A video circulating on social media and German news sites appeared to capture the moment the gunman was arrested.

A man dressed in black is seen lying face down on a street corner, with a weapon next to him, before being handcuffed by officers.

But there was no immediate confirmation of reports the alleged weapon was a crossbow.

Bremerhaven police tweeted in the morning that a large deployment was under way in the city centre and asked residents to avoid the Mayor-Martin-Donandt square and surrounding streets, in the vicinity of the Lloyd secondary school.

Local news site Nord24 said a school pupil had heard shots being fired and called the police. Pupils barricaded themselves in their classrooms.

Police launched a large-scale operation and cordoned off the area around the school while they carried out inquiries. 

By mid-afternoon, police said special forces had completed their search and the last people had left the building.

Authorities set up a phone hotline for concerned parents.
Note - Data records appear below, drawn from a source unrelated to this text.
/-! ## §1 The ascending tie face gives `R(C)` -/

/-- **THE ASCENDING TIE RELATION.**  `L` with the toward property, `T_0 ∖ X = B' ⊆ F_0` with `2(|F_0| − |B'| − 1) < |F_0|`, `t ≠ t' ∈ F_0 ∖ B'`, the face
`gface X t t'` in `L`, and `X` linearised toward `T_0` in `L` (`eX`; at a tie this is what an explicit downward face gives, part XXIV).  Then
`R(B') = [T_0] − [T_1] + Σ_{s ∈ B'} ε_s − Σ_{s ∈ F_0∖B'} η_s ∈ L`. [folklore] -/
theorem rel_of_tieAscending (hw : ∀ P Q : G, w (P * Q) = w P + w Q) (hk : 1 ≤ k) (hc2 : c * c = 1) (hwc : w c ≠ 0)
    (h1 : ∃ g₁ : G, w g₁ = 1) (L : Submodule ℤ (CMF G c →₀ ℤ))
    (htw : ∀ Φ : CMF G c, 2 ≤ bpot c (arcType hw hk hc2 hwc 0) Φ → ∃ Q t t' : G,
      bpot c (arcType hw hk hc2 hwc 0) Φ = ddist (rt c Q (arcType hw hk hc2 hwc 0)) Φ ∧
        t ∈ (rt c Q (arcType hw hk hc2 hwc 0)).1 \ Φ.1 ∧ t' ∈ (rt c Q (arcType hw hk hc2 hwc 0)).1 \ Φ.1 ∧ t ≠ t' ∧ gface c hc2 Φ t t' ∈ L)
    {X : CMF G c} {B' : Finset G} (hX : (arcType hw hk hc2 hwc 0).1 \ X.1 = B') (hB' : B' ⊆ univ.filter fun s => w s = 0)
    (hlarge : 2 * ((univ.filter fun s : G => w s = 0).card - B'.card - 1) < (univ.filter fun s : G => w s = 0).card)
    {t t' : G} (ht : w t = 0) (ht' : w t' = 0) (htB : t ∉ B') (ht'B : t' ∉ B') (htt' : t ≠ t') (hf : gface c hc2 X t t' ∈ L)
    (eX : Finsupp.single X (1 : ℤ) - ((∑ s ∈ (arcType hw hk hc2 hwc 0).1 \ X.1,
      (Finsupp.single (oflipCM c hc2 s (arcType hw hk hc2 hwc 0)) (1 : ℤ) - Finsupp.single (arcType hw hk hc2 hwc 0) 1)) +
        Finsupp.single (arcType hw hk hc2 hwc 0) 1) ∈ L) :
    Finsupp.single (arcType hw hk hc2 hwc 0) (1 : ℤ) - Finsupp.single (arcType hw hk hc2 hwc 1) 1 +
      (∑ s ∈ B', (Finsupp.single (oflipCM c hc2 s (arcType hw hk hc2 hwc 0)) (1 : ℤ) - Finsupp.single (arcType hw hk hc2 hwc 0) 1)) -
      (∑ s ∈ (univ.filter fun s => w s = 0) \ B',
        (Finsupp.single (oflipCM c hc2 s (arcType hw hk hc2 hwc 1)) (1 : ℤ) - Finsupp.single (arcType hw hk hc2 hwc 1) 1)) ∈ L := by
  obtain ⟨Qm, hQm⟩ := exists_apply_eq hw h1 (-1)
  have eT₁ : arcType hw hk hc2 hwc 1 = rt c Qm (arcType hw hk hc2 hwc 0) := arcType_eq_rt hw hk hc2 hwc hQm
  have htF : t ∈ univ.filter (fun s : G => w s = 0) := mem_filter.mpr ⟨mem_univ _, ht⟩
  have ht'F : t' ∈ univ.filter (fun s : G => w s = 0) := mem_filter.mpr ⟨mem_univ _, ht'⟩
  -- deviation sets of the four corners
  have hXt : (arcType hw hk hc2 hwc 0).1 \ (oflipCM c hc2 t X).1 = insert t B' := sdiff_oflipCM_eq_insert hw hk hc2 hwc hX ht htB
  have hXt' : (arcType hw hk hc2 hwc 0).1 \ (oflipCM c hc2 t' X).1 = insert t' B' := sdiff_oflipCM_eq_insert hw hk hc2 hwc hX ht' ht'B
  have hXtt' : (arcType hw hk hc2 hwc 0).1 \ (oflipCM c hc2 t (oflipCM c hc2 t' X)).1 = insert t (insert t' B') :=
    sdiff_oflipCM_eq_insert hw hk hc2 hwc hXt' ht (by rw [mem_insert]; push Not; exact ⟨htt', htB⟩)
  have hBt : insert t B' ⊆ univ.filter fun s : G => w s = 0 := insert_subset htF hB'
  have hBt' : insert t' B' ⊆ univ.filter fun s : G => w s = 0 := insert_subset ht'F hB'
  have hBtt' : insert t (insert t' B') ⊆ univ.filter fun s : G => w s = 0 := insert_subset htF hBt'
  have hct : (insert t B').card = B'.card + 1 := card_insert_of_notMem htB
  have hct' : (insert t' B').card = B'.card + 1 := card_insert_of_notMem ht'B
  have hctt' : (insert t (insert t' B')).card = B'.card + 2 := by
    rw [card_insert_of_notMem (by rw [mem_insert]; push Not; exact ⟨htt', htB⟩), hct']
  -- the three upper corners are within half a fibre of `T_1`
  have h₂ : 2 * ddist (rt c Qm (arcType hw hk hc2 hwc 0)) (oflipCM c hc2 t (oflipCM c hc2 t' X)) < (univ.filter fun s : G => w s = 0).card := by
    rw [← eT₁, ddist_arcType_one_eq hw hk hc2 hwc hXtt' hBtt', hctt']; omega
  have h₃ : 2 * ddist (rt c Qm (arcType hw hk hc2 hwc 0)) (oflipCM c hc2 t X) < (univ.filter fun s : G => w s = 0).card := by
    rw [← eT₁, ddist_arcType_one_eq hw hk hc2 hwc hXt hBt, hct]; omega
  have h₄ : 2 * ddist (rt c Qm (arcType hw hk hc2 hwc 0)) (oflipCM c hc2 t' X) < (univ.filter fun s : G => w s = 0).card := by
    rw [← eT₁, ddist_arcType_one_eq hw hk hc2 hwc hXt' hBt', hct']; omega
  have e₁ : Finsupp.single X (1 : ℤ) - ((∑ s ∈ (rt c 1 (arcType hw hk hc2 hwc 0)).1 \ X.1,
      (Finsupp.single (oflipCM c hc2 s (rt c 1 (arcType hw hk hc2 hwc 0))) (1 : ℤ) - Finsupp.single (rt c 1 (arcType hw hk hc2 hwc 0)) 1)) +
        Finsupp.single (rt c 1 (arcType hw hk hc2 hwc 0)) 1) ∈ L := by rw [rt_one]; exact eX
  have e₂ := single_sub_normalForm_mem_of_toward hw hk hc2 hwc L htw Qm _ h₂
  have e₃ := single_sub_normalForm_mem_of_toward hw hk hc2 hwc L htw Qm _ h₃
  have e₄ := single_sub_normalForm_mem_of_toward hw hk hc2 hwc L htw Qm _ h₄
  have hrel := alt_normalForm_mem_of_mems hw hk hc2 hwc L hf 1 Qm Qm Qm e₁ e₂ e₃ e₄
  rw [rt_one, ← eT₁, hX, normalForm_one_eq hw hk hc2 hwc _ (hXtt'.symm ▸ hBtt'), normalForm_one_eq hw hk hc2 hwc _ (hXt.symm ▸ hBt),
    normalForm_one_eq hw hk hc2 hwc _ (hXt'.symm ▸ hBt'), hXtt', hXt, hXt'] at hrel
  -- bookkeeping over `U = F_0 ∖ B'` (verbatim part XIXa)
  have hU : t ∈ (univ.filter fun s : G => w s = 0) \ B' := mem_sdiff.mpr ⟨htF, htB⟩
  have hU' : t' ∈ (univ.filter fun s : G => w s = 0) \ B' := mem_sdiff.mpr ⟨ht'F, ht'B⟩
  simp only [sdiff_insert] at hrel
  set H : G → (CMF G c →₀ ℤ) := fun s =>
    Finsupp.single (oflipCM c hc2 s (arcType hw hk hc2 hwc 1)) (1 : ℤ) - Finsupp.single (arcType hw hk hc2 hwc 1) 1 with hH
  set U := (univ.filter fun s : G => w s = 0) \ B' with hUdef
  have e1 : (∑ s ∈ U.erase t, H s) = H t' + ∑ s ∈ (U.erase t').erase t, H s := by
    rw [← add_sum_erase _ _ (mem_erase.mpr ⟨htt'.symm, hU'⟩), erase_right_comm]
  have e2 : (∑ s ∈ U.erase t', H s) = H t + ∑ s ∈ (U.erase t').erase t, H s := by
    rw [← add_sum_erase _ _ (mem_erase.mpr ⟨htt', hU⟩)]
  have e3 : (∑ s ∈ U, H s) = H t + (H t' + ∑ s ∈ (U.erase t').erase t, H s) := by
    rw [← add_sum_erase _ _ hU, e1]
  rw [e1, e2] at hrel
  rw [e3]
  convert hrel using 1
  abel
Many parents had gathered in front of the school after being alerted by their children.

Pupils and staff are receiving psychological counselling.

Local media said only around 200 people were on the school grounds, fewer than normal because of exam times.

In a separate incident on Thursday, police in the eastern city of Leipzig said they had detained a 21-year-old student still at secondary school after being tipped off by Snapchat that he had posted pictures of himself with a gun and made unspecified threats.

The US social media platform alerted German authorities, prompting Leipzig police to take action.

 A police spokesman said that the 21-year-old did not pose a real threat, however, and only possessed an airsoft gun, a replica firearm that uses non-lethal, usually plastic, pellets.

‘Strict gun laws’

School shootings are relatively rare in Germany, a country with some of the strictest gun laws in Europe. But a recent spate has rattled the population.

Last week, investigators in Germany’s city of Essen said they foiled a school bomb assault, as they arrested a 16-year-old who is suspected to have been planning a “Nazi terror attack”.

Police in Essen stormed the teen’s room overnight, taking him into custody and uncovering 16 “pipe bombs”, as well as anti-Semitic and anti-Muslim material.

In January, an 18-year-old student opened fire in a lecture hall at Heidelberg University in southwestern Germany, killing a young woman and
injuring three others before fleeing the scene and turning the weapon on himself.

In 2009, a former pupil killed nine students, three teachers and three passers-by in a school shooting at Winnenden, in the German state of Baden-Württemberg. The gunman then killed himself.

In 2002, a 19-year-old former student, apparently in revenge for having been expelled, shot dead 16 people including 12 teachers and two students at a school in the central German city of Erfurt. He too then killed himself.

The Winnenden and Erfurt massacres were carried out with legal weapons and spurred Germany to tighten gun laws.

The country currently requires anyone under 25 to pass a psychiatric exam before applying for a gun licence.